Copy out exactly the lines from the start of the data to the line containing "(fun D ↦ (∃ 𝒟". Include both.

====== THE DATA

/-- **R4 form of the generic branch**: `GenericCensoredHolesSettle` whose decomposition clause is demanded not only
when the MGHD has an event horizon but also when the datum is ROUGH (not CK on any sole end) — the generic branch
absorbs the rough horizonless data. [folklore] -/
def GenericCensoredHolesSettleR4 : Prop :=
  ∀ (X : Type) [TopologicalSpace X] [ChartedSpace Literature.Geometry.Lorentzian.E3 X]
    [IsManifold (𝓡 3) ((⊤ : ℕ∞) : WithTop ℕ∞) X] [T2Space X] [SecondCountableTopology X] [ConnectedSpace X],
    Literature.Geometry.Lorentzian.InitialDataSet.IsTameChristodoulouGeneric
      (Literature.Geometry.Lorentzian.admissibleVacuumData X)
      (fun D ↦ (∃ 𝒟 : Literature.Geometry.Lorentzian.VacuumCauchyDevelopment D, 𝒟.IsMaximal) ∧
        ∀ 𝒟 : Literature.Geometry.Lorentzian.VacuumCauchyDevelopment D, 𝒟.IsMaximal →
          Summit.FinalStateConjecture.HasCompleteNullInfinity 𝒟.toCauchyDevelopment ∧
          (((∀ [𝒟.metric.HasLeviCivita], ∃ q : 𝒟.carrier, ∀ (p : X) (γ : ℝ → 𝒟.carrier) (dom : Set ℝ),
              𝒟.metric.IsNormalisedNullRayFrom 𝒟.timeOrientation 𝒟.embed 𝒟.normal p γ dom → ¬ BddAbove dom →
              q ∉ 𝒟.metric.chronologicalPast 𝒟.timeOrientation (γ '' (dom ∩ Set.Ici 0))) ∨
            ¬ (∃ (e : Literature.Geometry.Lorentzian.AFEnd X) (M : ℝ),
                e.IsSoleEnd ∧ e.IsStronglyAsymptoticallyFlatCK D M)) →
            ∃ (O : Set 𝒟.carrier) (d : Literature.Geometry.Lorentzian.FinalStateDecomposition 𝒟.toSpacetime O 2),
              (∀ i, Literature.Geometry.Lorentzian.Kerr.IsSubextremal (d.mass i) (d.spin i)) ∧
              O = Summit.FinalStateConjecture.exteriorOf 𝒟.toCauchyDevelopment d.charted ∧
              Summit.FinalStateConjecture.RaysStayInClosure 𝒟.toCauchyDevelopment O ∧
              Summit.FinalStateConjecture.HasExhaustiveCharts d ∧
              Summit.FinalStateConjecture.IsFutureOriented d)) 1

/-! ## Monotonicity: the restatements are WEAKER than the item as filed (nothing landed is lost) -/

/-- C‴ follows from the item as filed (drop the horizonless hypothesis). [folklore] -/
theorem drainImpliesDisperseH_of (h : DrainImpliesDisperse) : DrainImpliesDisperseH :=
  fun X _ _ _ _ _ _ D hD 𝒟 h𝒟 hI _ hB ↦ h X D hD 𝒟 h𝒟 hI hB

/-- C′ follows from the item as filed (drop the CK hypothesis). [folklore] -/
theorem drainImpliesDisperseCK_of (h : DrainImpliesDisperse) : DrainImpliesDisperseCK :=
  fun X _ _ _ _ _ _ D hD _ 𝒟 h𝒟 hI hB ↦ h X D hD 𝒟 h𝒟 hI hB

/-- C″ follows from C‴. [folklore] -/
theorem drainImpliesDisperseCKH_of_H (h : DrainImpliesDisperseH) : DrainImpliesDisperseCKH :=
  fun X _ _ _ _ _ _ D hD _ 𝒟 h𝒟 hI hH hB ↦ h X D hD 𝒟 h𝒟 hI hH hB

/-- C″ follows from C′. [folklore] -/
theorem drainImpliesDisperseCKH_of_CK (h : DrainImpliesDisperseCK) : DrainImpliesDisperseCKH :=
  fun X _ _ _ _ _ _ D hD hCK 𝒟 h𝒟 hI _ hB ↦ h X D hD hCK 𝒟 h𝒟 hI hB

============

YOUR SOLUTION
/-- **R4 form of the generic branch**: `GenericCensoredHolesSettle` whose decomposition clause is demanded not only
when the MGHD has an event horizon but also when the datum is ROUGH (not CK on any sole end) — the generic branch
absorbs the rough horizonless data. [folklore] -/
def GenericCensoredHolesSettleR4 : Prop :=
  ∀ (X : Type) [TopologicalSpace X] [ChartedSpace Literature.Geometry.Lorentzian.E3 X]
    [IsManifold (𝓡 3) ((⊤ : ℕ∞) : WithTop ℕ∞) X] [T2Space X] [SecondCountableTopology X] [ConnectedSpace X],
    Literature.Geometry.Lorentzian.InitialDataSet.IsTameChristodoulouGeneric
      (Literature.Geometry.Lorentzian.admissibleVacuumData X)
      (fun D ↦ (∃ 𝒟 : Literature.Geometry.Lorentzian.VacuumCauchyDevelopment D, 𝒟.IsMaximal) ∧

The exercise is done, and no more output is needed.